STC 61/2003, de 24 de marzo de 2003

La Sala Segunda del Tribunal Constitucional, compuesta por don Tomás S. Vives Antón, Presidente, don Pablo Cachón Villar, don Vicente Conde Martín de Hijas, don Guillermo Jiménez Sánchez, doña Elisa Pérez Vera y don Eugeni Gay Montalvo, Magistrados, ha pronunciado

EN NOMBRE DEL REY

la siguiente

S E N T E N C I A

En el recurso de amparo núm. 3114-2002, interpuesto por don Hans Dynesen, representado por la Procuradora doña Lourdes Fernández de Luna y Tamayo y asistido por el Letrado don José Luis Martínez Hens, contra el Auto del Juzgado de Primera Instancia e Instrucción núm. 2 de Fuengirola, de fecha 14 de mayo de 2002, por el que se deniega la solicitud de incoación del procedimiento de habeas corpus. Ha intervenido el Ministerio Fiscal y ha sido Ponente el Magistrado don Pablo Cachón Villar, quien expresa el parecer de la Sala.

I. Antecedentes

1. Mediante escrito presentado en este Tribunal el 17 de mayo de 2002 doña Lourdes Fernández de Luna y Tamayo, Procuradora de los Tribunales y de don Hans Dynesen, quien se encuentra asistido por el Letrado don José Luis Martínez Hens, formuló demanda de amparo constitucional contra la resolución judicial de la que se hace mérito en el encabezamiento.

2. Sucintamente expuestos, son hechos relevantes para la resolución del caso los que a continuación se relatan:

a) El ahora demandante de amparo ingresó a las 18:30 horas del día 14 de mayo de 2002 en el centro de detenidos de la policía local de Fuengirola, como presunto autor de un delito contra la seguridad del tráfico.

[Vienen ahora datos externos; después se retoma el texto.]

/-
Copyright: statement-level skeleton of a published paper (lit-balaban cell, Phase-2 proof seat p39 gen 6). No proof claims
beyond what the kernel checks below.
-/
import Literature.MathematicalPhysics.QuantumFieldTheory.Balaban1983to89.B3Bound316ZeroTorus
import Literature.MathematicalPhysics.QuantumFieldTheory.Balaban1983to89.B3KernelConvolutionTorusSup

/-!
# B3 — T. Bałaban, *(Higgs)₂,₃ quantum fields in a finite volume. III. Renormalization*, CMP **88** (1983) 411–445
[Balaban1983Higgs3], p. 439 [PDF 29]: **"Rescaling from the η-lattice to the L^{−j″}-lattice and using the same method as in
(3.16) we get some convergent expressions plus q²g(x)g′(x)Σ_{x′}ξ^d(∂^ξ_μC^ξ)(x − x′)C^ξ(x − x′)"** — the CROSS TERMS of the first
term of (3.23) under the replacement `G^ξ_{j″}(0) = C^ξ + M` PROVED BOUNDED, uniformly in the volume and in the scale, for the
zero-field torus MODEL INSTANCE `G^ξ_{j″}(0) = G^ξ_{j″} = G0xi` (the rescaled propagator `G_k(T_ε,0)` of Bałaban's scalar tower on
the printed `ξ = L^{−k}` lattice), `C^ξ = C^ξ_T` (`CxiT ξ`), `M := G^ξ_{j″}(0) − C^ξ_T` (`Mxi`); whence **"Hence the last graph in
(3.22) defines a vertex with some convergent function"** for this instance: the whole bracket of (3.23) is bounded by `C₁ + C₂K′`
(`g′` `K′`-Lipschitz), one pair of constants for all volumes and all scales `1 ≤ k = j″ ≤ K`

statement-level skeleton of published theorems with citation tags; proofs where landed; nothing here is a claim about
the Yang–Mills mass gap

PDF held: `paper:balaban1983-higgs-2-3-quantum-fields-finite-volume` (journal page = PDF page + 410); p. 439 [PDF 29] read in
the OCR text (`p0029.txt`), p. 437 [PDF 27] (`p0027.txt`) for *"the same method as in (3.16)"*.  Rows **B3.Eq3.21-3.24** (and
B3.Eq3.11-3.17) of `HOME/lit-balaban-r15/ROWS-B3.md` (fold owner r15).  The bracket of (3.23) is r15's
`B3Sect3ScalarSelfEnergy.bracket323`; its second term is bounded under kernel hypotheses by this seat's gen 5 `B3Bound323`
(`abs_bracket323_le_first_add`), the `C^ξ_T·C^ξ_T` member of the first term by gen 5 `B3Eq324Torus.abs_first324_CxiT_le`
(the (3.24) sum, bounded uniformly).  THIS FILE treats what p. 439 calls *"some convergent expressions"*: writing
`G^ξ_{j″}(0) = C^ξ_T + M` in the first term `Σ_{y′}ξ^d(∂^ξ_μG^ξ_{j″}(0))(y,y′)G^ξ_{j″}(y,y′)` (at zero field both propagators are
`G0xi`) gives `Σξ^d(∂C)C + Σξ^d(∂C)M + Σξ^d(∂M)G(0)` (`first323_G0xi_split`), and the two cross sums are bounded by constants.
THE METHOD ("the same method as in (3.16)", kernel-checked): by the resolvent identity of (3.16)
(`B3Eq316ResolventZeroTorus.resolvent316_zeroTorus`) `M = ξ^dG(0)·D·C^ξ_T`, `D = (1 − (L^kε)²m²)1 − a_kP_k` (`Mxi_split`,
`d1Kernel_Mxi_split`); the factors obey, AT ALL SITES of the torus, `|G(0)|, |C^ξ_T| ≤ O(1)e^{−c|y−y′|}/max(1,|y−y′|)` and
`|∂G(0)|, |∂C^ξ_T| ≤ O(1)e^{−c|y−y′|}/max(1,|y−y′|)²` (`B3GkZeroTorusRescaled.G0xi_bounds`, `abs_CxiT_profile`,
`B3Bound316ZeroTorus.abs_d1Kernel_CxiT_profile`); two `1/|·|`-kernels convolve to a BOUNDED kernel (the AM–GM estimate
`B3KernelConvolutionTorusSup.conv11_le` / `conv11_block_le`), so `sup|M| < ∞` (`abs_Mxi_le`) and `sup|Σ_{y′}ξ^dC^ξ_T(z,y′)G(0)(y,y′)| < ∞`
(`abs_sum_CxiT_mul_G0xi_le`); the differentiated factors are summable, `Σ_zξ^d|∂G(0)(y,z)|, Σ_zξ^d|∂C^ξ_T(y,z)| ≤ O(1)`
(`sum_abs_le_of_profile`), and `Σ_{z′}|P_k(z,z′)| = 1` (`sum_abs_Pk_row`).  Hence `|Σξ^d(∂C)M| ≤ ‖∂C‖₁·sup|M|` and, after exchanging
the order of summation, `|Σξ^d(∂M)G(0)| ≤ (|1 − (L^kε)²m²| + a_k)·‖∂G(0)‖₁·sup|C∘G(0)|` — no pointwise bound on `∂M` is needed.
* §1 algebra of the replacement: `G0xi_eq_CxiT_add_Mxi`, `d1Kernel_G0xi_eq_add`, **`first323_G0xi_split`**, `Dmid_sandwich`,
  `d1Kernel_Mxi`, `Mxi_split`, `d1Kernel_Mxi_split`, `sum_abs_Pk_row`, `abs_CxiT_profile`, `sum_abs_le_of_profile`.
* §2 the sup bounds **`abs_Mxi_le`** (`|M(y,y′)| ≤ Msup(δ,C,a,m²)` for all `y,y′`, every volume and scale) and
  **`abs_sum_CxiT_mul_G0xi_le`**.
* §3 **`first323_G0xi_zero_torus`**: `∃ C₁` with `|Σ_{y′}ξ^d(∂^ξ_μG^ξ_{j″}(0))(y,y′)G^ξ_{j″}(y,y′)| ≤ C₁` for every volume
  `P = (3,L,m,K)`, every `1 ≤ k ≤ K`, `μ`, `y` — the first term of (3.23) is *"convergent"* (bounded uniformly) at the instance;
  **`bracket323_G0xi_zero_torus`**: `∃ C₁ C₂` with `|[(3.23)](y)| ≤ C₁ + C₂K′` for all volumes, scales, `μ`, `y`, `|g|,|g′| ≤ 1` and
  `g′` `K′`-Lipschitz (`|g′(y′) − g′(y)| ≤ K′ξ|y − y′|₁`, the reading of gen 5 `B3Bound323`) — p. 439 *"the last graph in (3.22)
  defines a vertex with some convergent function"* for the instance, with NO kernel hypothesis left; v1.1 rider
  **`expr323_G0xi_zero_torus`**: the same at the level of r15's whole expression `expr323` —
  `|(3.23)| ≤ (C₁ + C₂K′)·Σ_μΣ_x ξ³‖φ(x)‖‖q²(∂^ξ_μφ′)(x)‖` (a vertex with a bounded coefficient).
HONEST SCOPE: `d = 3`; `A = B̃ = 0`, `U ≡ 1`, `Ω` = the whole torus (scope of the zero-field torus propagator); both propagators of
(3.23) are the SAME rescaled `G_k(T_ε,0)` (at zero field `G_{j″}(0) = G_{j″}`); fixed `a > 0`, `m² ≥ 0`; constants existential
(boundedness, not the existence of a `ξ → 0` limit); the sup torus distance.  NOT claimed: external fields (rows B3.Eq2.10–2.12 at
the print's generality), `d = 2`, numerical values, the limit statement of (3.24).  Mathlib + the cited tree files only; theorems
only, no new definitions, no named facts; standard axioms.  Unit `lit-balaban-p39-g6` (Phase-2 proof seat p39, gen 6), HOME
`run/shared/lean/pub/lit-balaban/`, 2026-08-21.
-/

open scoped BigOperators

namespace Literature.MathematicalPhysics.QuantumFieldTheory.Balaban1983to89.B3Eq323CrossTermsZeroTorus

open Matrix Finset B1RG242Torus B3GkZeroTorusRescaled B3Eq316ResolventZeroTorus B3KernelConvolutionTorus
open B3KernelConvolutionTorusSup B3Bound316ZeroTorus
open LatticeFieldCalculus B3Sect3ScalarSelfEnergy B3TorusRadialSums B3Bound316 B3CxiTorusBound
open B3CxiTorusDerivativeBound B3Eq324Torus B3Bound323

noncomputable section

variable {P : Params}

/-! ## §1 The replacement `G^ξ_{j″}(0) = C^ξ + M` inside the first term of (3.23) -/

/-- `G^ξ_{j″}(0) = C^ξ_T + M` entrywise (the definition of `M`). [cite: Balaban1983Higgs3, (3.16) p.437] -/
theorem G0xi_eq_CxiT_add_Mxi (a msq : ℝ) (k : ℕ) (y y' : Site P 0) :
    G0xi P a msq k y y' = CxiT (P.eta k) y y' + Mxi P a msq k y y' := by
  simp only [Mxi]; ring

/-- `∂^ξ_μG^ξ_{j″}(0) = ∂^ξ_μC^ξ_T + ∂^ξ_μM` entrywise (linearity of the forward difference quotient).
[cite: Balaban1983Higgs3, (3.16) p.437] -/
theorem d1Kernel_G0xi_eq_add (a msq c : ℝ) (k : ℕ) (μ : Fin P.d) (y y' : Site P 0) :
    d1Kernel c μ (G0xi P a msq k) y y' = d1Kernel c μ (CxiT (P.eta k)) y y' + d1Kernel c μ (Mxi P a msq k) y y' := by
  simp only [d1Kernel, Mxi]; ring

/-- **The replacement inside the first term of (3.23)** at the zero-field torus instance (`G^ξ_{j″}(0) = G^ξ_{j″} = G0xi`):
`Σ_{y′}ξ^d(∂^ξ_μG(0))(y,y′)G(0)(y,y′) = Σ_{y′}ξ^d(∂^ξ_μC^ξ_T)C^ξ_T + Σ_{y′}ξ^d(∂^ξ_μC^ξ_T)M + Σ_{y′}ξ^d(∂^ξ_μM)G(0)` — the printed
`C^ξC^ξ` term "plus" the cross terms. [cite: Balaban1983Higgs3, (3.23) p.439] -/
theorem first323_G0xi_split (a msq : ℝ) (k : ℕ) (μ : Fin P.d) (y : Site P 0) :
    ∑ y' : Site P 0, P.eta k ^ P.d * (d1Kernel (P.eta k)⁻¹ μ (G0xi P a msq k) y y' * G0xi P a msq k y y') =
      ∑ y' : Site P 0, P.eta k ^ P.d * (d1Kernel (P.eta k)⁻¹ μ (CxiT (P.eta k)) y y' * CxiT (P.eta k) y y') +
        ∑ y' : Site P 0, P.eta k ^ P.d * (d1Kernel (P.eta k)⁻¹ μ (CxiT (P.eta k)) y y' * Mxi P a msq k y y') +
        ∑ y' : Site P 0, P.eta k ^ P.d *
          (d1Kernel (P.eta k)⁻¹ μ (Mxi P a msq k) y y' * G0xi P a msq k y y') := by
  rw [← Finset.sum_add_distrib, ← Finset.sum_add_distrib]
  refine Finset.sum_congr rfl fun y' _ => ?_
  rw [d1Kernel_G0xi_eq_add, G0xi_eq_CxiT_add_Mxi (P := P) a msq k y y']
  ring

/-- The middle operator sandwiched: `Σ_{z′}(Σ_z f(z)D(z,z′))g(z′) = (1 − (L^kε)²m²)Σ_z f(z)g(z) − a_kΣ_{z,z′}f(z)P_k(z,z′)g(z′)`,
`D = (1 − m²_{j″})1 − a_{j″}P_{j″}`. [cite: Balaban1983Higgs3, (3.16) p.437] -/
theorem Dmid_sandwich (a msq : ℝ) (k : ℕ) (f g : Site P 0 → ℝ) :
    ∑ z' : Site P 0, (∑ z : Site P 0, f z * Dmid P a msq k z z') * g z' =
      (1 - P.spacing k ^ 2 * msq) * ∑ z : Site P 0, f z * g z -
        B1.aSeq a P.L k * ∑ z : Site P 0, ∑ z' : Site P 0, f z * (Qks P k * Qk P k) z z' * g z' := by
  classical
  set c₁ : ℝ := 1 - P.spacing k ^ 2 * msq with hc₁
  set c₂ : ℝ := B1.aSeq a P.L k with hc₂
  set Pk : Site P 0 → Site P 0 → ℝ := fun z z' => (Qks P k * Qk P k) z z' with hPk
  have hDz : ∀ z z' : Site P 0, Dmid P a msq k z z' = c₁ * (if z = z' then 1 else 0) - c₂ * Pk z z' :=
    fun z z' => Dmid_apply P a msq k z z'
  show ∑ z', (∑ z, f z * Dmid P a msq k z z') * g z' = c₁ * ∑ z, f z * g z - c₂ * ∑ z, ∑ z', f z * Pk z z' * g z'
  simp_rw [hDz, mul_sub, Finset.sum_sub_distrib, sub_mul, Finset.sum_sub_distrib]
  congr 1
  · have hin : ∀ z' : Site P 0, ∑ z, f z * (c₁ * if z = z' then (1 : ℝ) else 0) = c₁ * f z' := by
      intro z'
      simp_rw [mul_ite, mul_one, mul_zero]
      rw [Finset.sum_ite_eq', if_pos (Finset.mem_univ _), mul_comm]
    simp_rw [hin]
    rw [Finset.mul_sum]
    exact Finset.sum_congr rfl fun z' _ => by ring
  · calc ∑ z', (∑ z, f z * (c₂ * Pk z z')) * g z'
        = ∑ z', ∑ z, c₂ * (f z * Pk z z' * g z') := by
          refine Finset.sum_congr rfl fun z' _ => ?_
          rw [Finset.sum_mul]
          exact Finset.sum_congr rfl fun z _ => by ring
      _ = ∑ z, ∑ z', c₂ * (f z * Pk z z' * g z') := Finset.sum_comm
      _ = c₂ * ∑ z, ∑ z', f z * Pk z z' * g z' := by simp_rw [Finset.mul_sum]

/-- `M = ξ^d[(1 − (L^kε)²m²)·G(0)C^ξ_T − a_k·G(0)P_kC^ξ_T]` entrywise (the resolvent identity of (3.16) with `D` expanded).
[cite: Balaban1983Higgs3, (3.16) p.437] -/
theorem Mxi_split {a msq : ℝ} (ha : 0 < a) (hm : 0 ≤ msq) {k : ℕ} (hk : 1 ≤ k) (y y' : Site P 0) :
    Mxi P a msq k y y' = P.eta k ^ P.d *
      ((1 - P.spacing k ^ 2 * msq) * ∑ z : Site P 0, G0xi P a msq k y z * CxiT (P.eta k) z y' -
        B1.aSeq a P.L k * ∑ z : Site P 0, ∑ z' : Site P 0,
          G0xi P a msq k y z * (Qks P k * Qk P k) z z' * CxiT (P.eta k) z' y') := by
  rw [Mxi_apply ha hm hk]
  congr 1
  exact Dmid_sandwich (P := P) a msq k (fun z => G0xi P a msq k y z) (fun z' => CxiT (P.eta k) z' y')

b) En esa misma fecha, sobre las veinte horas, don José Luis Martínez Hens, Abogado de don Hans Dynesen, actuando en su nombre y representación, solicitó del Juzgado de Primera Instancia e Instrucción núm. 2 de Fuengirola, en funciones de guardia, la incoación del procedimiento de habeas corpus. Acompañaba al efecto copia del poder general para pleitos otorgado por don Hans Dynesen a su favor el 17 de enero de 1999 ante el Primer Secretario de la Embajada de España en Copenhague (Dinamarca), en funciones notariales.

c) Se dio traslado de la petición al Ministerio Fiscal, que emitió el siguiente informe: “Que examinada la petición de Habeas Corpus, se opone a la incoación de dicho procedimiento, toda vez que el peticionario carece de legitimación activa con arreglo al art. 3 de la Ley Orgánica 6/1984, de 24 de mayo, reguladora del procedimiento de Habeas Corpus”.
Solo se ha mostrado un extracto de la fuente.